The easiest way to strip a geometry column off an sf data
frame is via the function atomic_elem()
, which removes
list-like columns and, by default, also the class attribute. For
example, we can create a data.table without list column
using
qDT(atomic_elem(nc)) |> head()
# AREA PERIMETER CNTY_ CNTY_ID NAME FIPS FIPSNO CRESS_ID BIR74 SID74 NWBIR74 BIR79 SID79
# <num> <num> <num> <num> <char> <char> <num> <int> <num> <num> <num> <num> <num>
# 1: 0.114 1.442 1825 1825 Ashe 37009 37009 5 1091 1 10 1364 0
# 2: 0.061 1.231 1827 1827 Alleghany 37005 37005 3 487 0 10 542 3
# 3: 0.143 1.630 1828 1828 Surry 37171 37171 86 3188 5 208 3616 6
# 4: 0.070 2.968 1831 1831 Currituck 37053 37053 27 508 1 123 830 2
# 5: 0.153 2.206 1832 1832 Northampton 37131 37131 66 1421 9 1066 1606 3
# 6: 0.097 1.670 1833 1833 Hertford 37091 37091 46 1452 7 954 1838 5
# NWBIR79
# <num>
# 1: 19
# 2: 12
# 3: 260
# 4: 145
# 5: 1197
# 6: 1237
This is also handy for other functions such as join()
and pivot()
, which are class agnostic like all of
collapse, but do not have any built-in logic to deal with the
sf column.
# Use atomic_elem() to strip geometry off y in left join
identical(nc, join(nc, atomic_elem(nc), overid = 2))

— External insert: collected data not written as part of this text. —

/-- ★ **THE ADAPTER: clustering on Lipschitz cylinders ⇒ the pair clustering bound of the box-sum CLT.** Let `μ` be a probability
measure on the `SU(N)` link configurations satisfying the BODY of the cell's clustering currency with rate `m ≥ 0` and constant `A n²`
(`A ≥ 0`; e.g. `PerturbedClustering d N β W supp m A` / `PerturbedClusteringS …` at a DLR state of the member), `F` a Lipschitz
cylinder with support `Δ`, constant `K`, base-point spread `≤ δ`. Then for all finite `P, Q ⊆ ℤ^d`, `D ≥ δ + 1`, `a`, and `1`-Lipschitz `φ, ψ`
bounded by `1` with `‖x − y‖ ≥ D` on `P × Q`:
`|cov_μ(φ(a Σ_{x∈P} F∘θ_x), ψ(a Σ_{y∈Q} F∘θ_y))| ≤ (A #Δ² e^{mδ} max(1, K²)) · (#P + #Q)² · (1 + a² #P #Q) · e^{−m D}`. [folklore] -/
theorem pairClustering_of_clustering {m A : ℝ} {μ : Measure (LGConfig d (SUN N))} [IsProbabilityMeasure μ] (hm : 0 ≤ m) (hA : 0 ≤ A)
    (hclμ : ∀ (n : ℕ) (F₁ F₂ : LGConfig d (SUN N) → ℝ) (Λ₁ Λ₂ : Finset (ZdEdge d)) (K₁ K₂ : ℝ≥0),
      Λ₁.card ≤ n → Λ₂.card ≤ n → Disjoint Λ₁ Λ₂ →
      IsLipschitzCylinder (fundamentalRep (Fin N)) F₁ Λ₁ K₁ → IsLipschitzCylinder (fundamentalRep (Fin N)) F₂ Λ₂ K₂ →
        |cov[F₁, F₂; μ]| ≤ A * (n : ℝ) ^ 2 * Real.exp (-m * setDistEdges Λ₁ Λ₂) *
          ((K₁ : ℝ) * K₂ + Real.sqrt (∫ U, F₁ U ^ 2 ∂μ) * Real.sqrt (∫ U, F₂ U ^ 2 ∂μ)))
    {F : LGConfig d (SUN N) → ℝ} {Δ : Finset (ZdEdge d)} {K : ℝ≥0} (hF : IsLipschitzCylinder (fundamentalRep (Fin N)) F Δ K)
    {δ : ℝ} (hδ : ∀ e ∈ Δ, ∀ e' ∈ Δ, ‖e.1 - e'.1‖ ≤ δ) :
    ∀ (P Q : Finset (Site d)) (D a : ℝ) (φ ψ : ℝ → ℝ), δ + 1 ≤ D → (∀ x ∈ P, ∀ y ∈ Q, D ≤ ‖x - y‖) →
      LipschitzWith 1 φ → LipschitzWith 1 ψ → (∀ z, |φ z| ≤ 1) → (∀ z, |ψ z| ≤ 1) →
      |cov[fun U => φ (a * ∑ x ∈ P, F (configShift x U)), fun U => ψ (a * ∑ y ∈ Q, F (configShift y U)); μ]| ≤
        (A * (Δ.card : ℝ) ^ 2 * Real.exp (m * δ) * max 1 ((K : ℝ) ^ 2)) * ((P.card : ℝ) + Q.card) ^ 2 *
          (1 + a ^ 2 * P.card * Q.card) * Real.exp (-m * D) := by
  classical
  intro P Q D a φ ψ hD hPQ hφ hψ hφb hψb
  set ΛP := P.biUnion fun x => Δ.image fun e => (e.1 - x, e.2) with hΛP
  set ΛQ := Q.biUnion fun x => Δ.image fun e => (e.1 - x, e.2) with hΛQ
  set F₁ : LGConfig d (SUN N) → ℝ := fun U => φ (a * ∑ x ∈ P, F (configShift x U)) with hF₁
  set F₂ : LGConfig d (SUN N) → ℝ := fun U => ψ (a * ∑ y ∈ Q, F (configShift y U)) with hF₂
  have hRHS0 : 0 ≤ (A * (Δ.card : ℝ) ^ 2 * Real.exp (m * δ) * max 1 ((K : ℝ) ^ 2)) * ((P.card : ℝ) + Q.card) ^ 2 *
      (1 + a ^ 2 * P.card * Q.card) * Real.exp (-m * D) := by
    have : (0 : ℝ) ≤ 1 + a ^ 2 * P.card * Q.card :=
      add_nonneg zero_le_one (mul_nonneg (mul_nonneg (sq_nonneg a) (Nat.cast_nonneg _)) (Nat.cast_nonneg _))
    have : (0 : ℝ) ≤ max 1 ((K : ℝ) ^ 2) := le_max_of_le_left zero_le_one
    positivity
  -- degenerate case: one support empty ⇒ that observable is constant ⇒ covariance zero
  by_cases hne : (ΛP ×ˢ ΛQ).Nonempty
  swap
  · rw [Finset.not_nonempty_iff_eq_empty, Finset.product_eq_empty] at hne
    have hconst : ∀ {R : Finset (Site d)} {χ : ℝ → ℝ}, (R.biUnion fun x => Δ.image fun e => (e.1 - x, e.2)) = ∅ →
        ∃ c, (fun U => χ (a * ∑ x ∈ R, F (configShift x U))) = fun _ => c := by
      intro R χ hR
      by_cases hR0 : R = ∅
      · exact ⟨χ (a * 0), by funext U; simp [hR0]⟩
      · obtain ⟨x, hx⟩ := Finset.nonempty_iff_ne_empty.2 hR0
        have hΔ : Δ = ∅ := by
          have hsub := Finset.subset_biUnion_of_mem (fun x => Δ.image fun e => (e.1 - x, e.2)) hx
          rw [hR, Finset.subset_empty, Finset.image_eq_empty] at hsub
          exact hsub
        obtain ⟨f, -, hFf⟩ := hF
        refine ⟨χ (a * ∑ x ∈ R, f fun e i j => (fundamentalRep (Fin N)) ((1 : LGConfig d (SUN N)) e) i j), funext fun U => ?_⟩
        congr 2
        refine Finset.sum_congr rfl fun y _ => ?_
        rw [hFf]
        congr 1
        funext e
        exact (Finset.eq_empty_iff_forall_notMem.1 hΔ _ e.2).elim
    rcases hne with h | h
    · obtain ⟨c, hc⟩ := hconst (χ := φ) h
      rw [show F₁ = fun _ => c from hc, covariance_const_left, abs_zero]
      exact hRHS0
    · obtain ⟨c, hc⟩ := hconst (χ := ψ) h
      rw [show F₂ = fun _ => c from hc, covariance_const_right, abs_zero]
      exact hRHS0
  -- main case
  have hδD : δ < D := by linarith
  set n : ℕ := (P.card + Q.card) * Δ.card with hn
  have h1 : ΛP.card ≤ n := (card_suppUnion_le P Δ).trans (Nat.mul_le_mul_right _ (Nat.le_add_right _ _))
  have h2 : ΛQ.card ≤ n := (card_suppUnion_le Q Δ).trans (Nat.mul_le_mul_right _ (Nat.le_add_left _ _))
  have hdisj : Disjoint ΛP ΛQ := disjoint_suppUnion hPQ hδ hδD
  have hL1 : IsLipschitzCylinder (fundamentalRep (Fin N)) F₁ ΛP (‖a‖₊ * P.card * K) := isLipschitzCylinder_comp_sum hF P a hφ
  have hL2 : IsLipschitzCylinder (fundamentalRep (Fin N)) F₂ ΛQ (‖a‖₊ * Q.card * K) := isLipschitzCylinder_comp_sum hF Q a hψ
  have h := hclμ n F₁ F₂ ΛP ΛQ _ _ h1 h2 hdisj hL1 hL2
  have hdist : D - δ ≤ setDistEdges ΛP ΛQ := le_setDistEdges_suppUnion hPQ hδ hne
  have hsq1 : Real.sqrt (∫ U, F₁ U ^ 2 ∂μ) ≤ 1 := sqrt_integral_sq_le_one fun U => hφb _
  have hsq2 : Real.sqrt (∫ U, F₂ U ^ 2 ∂μ) ≤ 1 := sqrt_integral_sq_le_one fun U => hψb _
  refine h.trans ?_
  -- compare the two right-hand sides factor by factor
  have hn2 : ((n : ℕ) : ℝ) ^ 2 = ((P.card : ℝ) + Q.card) ^ 2 * (Δ.card : ℝ) ^ 2 := by rw [hn]; push_cast; ring
  have hexp : Real.exp (-m * setDistEdges ΛP ΛQ) ≤ Real.exp (m * δ) * Real.exp (-m * D) := by
    rw [← Real.exp_add]; exact Real.exp_le_exp.2 (by nlinarith)
  have hK : ((‖a‖₊ * P.card * K : ℝ≥0) : ℝ) * ((‖a‖₊ * Q.card * K : ℝ≥0) : ℝ) = a ^ 2 * P.card * Q.card * (K : ℝ) ^ 2 := by
    push_cast; rw [Real.norm_eq_abs,
      show |a| * (P.card : ℝ) * (K : ℝ) * (|a| * (Q.card : ℝ) * (K : ℝ)) = |a| ^ 2 * ((P.card : ℝ) * Q.card * (K : ℝ) ^ 2) by ring,
      sq_abs]; ring
  have hlast : ((‖a‖₊ * P.card * K : ℝ≥0) : ℝ) * ((‖a‖₊ * Q.card * K : ℝ≥0) : ℝ) +
      Real.sqrt (∫ U, F₁ U ^ 2 ∂μ) * Real.sqrt (∫ U, F₂ U ^ 2 ∂μ) ≤ max 1 ((K : ℝ) ^ 2) * (1 + a ^ 2 * P.card * Q.card) := by
    rw [hK]
    have hs : Real.sqrt (∫ U, F₁ U ^ 2 ∂μ) * Real.sqrt (∫ U, F₂ U ^ 2 ∂μ) ≤ 1 :=
      (mul_le_mul hsq1 hsq2 (Real.sqrt_nonneg _) zero_le_one).trans (by norm_num)
    have hk1 : (K : ℝ) ^ 2 ≤ max 1 ((K : ℝ) ^ 2) := le_max_right _ _
    have hk2 : (1 : ℝ) ≤ max 1 ((K : ℝ) ^ 2) := le_max_left _ _
    have hpq : (0 : ℝ) ≤ a ^ 2 * P.card * Q.card := mul_nonneg (mul_nonneg (sq_nonneg a) (Nat.cast_nonneg _)) (Nat.cast_nonneg _)
    nlinarith
  have hA0 : 0 ≤ A * ((n : ℕ) : ℝ) ^ 2 := by positivity
  calc A * ((n : ℕ) : ℝ) ^ 2 * Real.exp (-m * setDistEdges ΛP ΛQ) *
        (((‖a‖₊ * P.card * K : ℝ≥0) : ℝ) * ((‖a‖₊ * Q.card * K : ℝ≥0) : ℝ) +
          Real.sqrt (∫ U, F₁ U ^ 2 ∂μ) * Real.sqrt (∫ U, F₂ U ^ 2 ∂μ))
      ≤ A * ((n : ℕ) : ℝ) ^ 2 * (Real.exp (m * δ) * Real.exp (-m * D)) * (max 1 ((K : ℝ) ^ 2) * (1 + a ^ 2 * P.card * Q.card)) :=
        mul_le_mul (mul_le_mul_of_nonneg_left hexp hA0) hlast (by positivity) (by positivity)
    _ = (A * (Δ.card : ℝ) ^ 2 * Real.exp (m * δ) * max 1 ((K : ℝ) ^ 2)) * ((P.card : ℝ) + Q.card) ^ 2 *
          (1 + a ^ 2 * P.card * Q.card) * Real.exp (-m * D) := by rw [hn2]; ring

# left join: nc[AREA, PERIMETER, CNTY_, CNTY_ID, NAME, FIPS, FIPSNO, CRESS_ID, BIR74, SID74, NWBIR74, BIR79, SID79, NWBIR79] 100/100 (100%) <m:m> y[AREA, PERIMETER, CNTY_, CNTY_ID, NAME, FIPS, FIPSNO, CRESS_ID, BIR74, SID74, NWBIR74, BIR79, SID79, NWBIR79] 100/100 (100%)
# [1] TRUE
# In pivot: presently need to specify what to do with geometry column
pivot(nc, c("CNTY_ID", "geometry")) |> head()
# Simple feature collection with 6 features and 3 fields
# Geometry type: MULTIPOLYGON
# Dimension: XY
# Bounding box: xmin: -81.74107 ymin: 36.07282 xmax: -75.77316 ymax: 36.58965
# Geodetic CRS: NAD27
# First 3 features:
# CNTY_ID geometry variable value
# 1 1825 MULTIPOLYGON (((-81.47276 3... AREA 0.114
# 2 1827 MULTIPOLYGON (((-81.23989 3... AREA 0.061
# 3 1828 MULTIPOLYGON (((-80.45634 3... AREA 0.143
# Or use
pivot(qDT(atomic_elem(nc)), "CNTY_ID") |> head()
# CNTY_ID variable value
# <num> <fctr> <char>
# 1: 1825 AREA 0.114
# 2: 1827 AREA 0.061
# 3: 1828 AREA 0.143
# 4: 1831 AREA 0.07
# 5: 1832 AREA 0.153
# 6: 1833 AREA 0.097
Support for units
Since v2.0.13, collapse explicitly supports/preserves units objects through dedicated methods that preserve the ‘units’ class wherever sensible.
nc_dist <- st_centroid(nc) |> st_distance()
nc_dist[1:3, 1:3]
# Units: [m]
# [,1] [,2] [,3]
# [1,] 0.00 34020.35 72728.02
# [2,] 34020.35 0.00 40259.55
# [3,] 72728.02 40259.55 0.00
fmean(nc_dist) |> head()
# Units: [m]
# [1] 250543.9 237040.0 217941.5 337016.5 250380.2 269604.6
fndistinct(nc_dist) |> head()
# [1] 100 100 100 100 100 100
Conclusion
collapse provides no deep integration with the sf ecosystem and cannot perform spatial operations, but offers sufficient features and flexibility to painlessly manipulate sf data frames at much greater speeds than dplyr.
This requires a bit of care by the user though to ensure that the returned sf objects are valid, especially following aggregation and subsetting.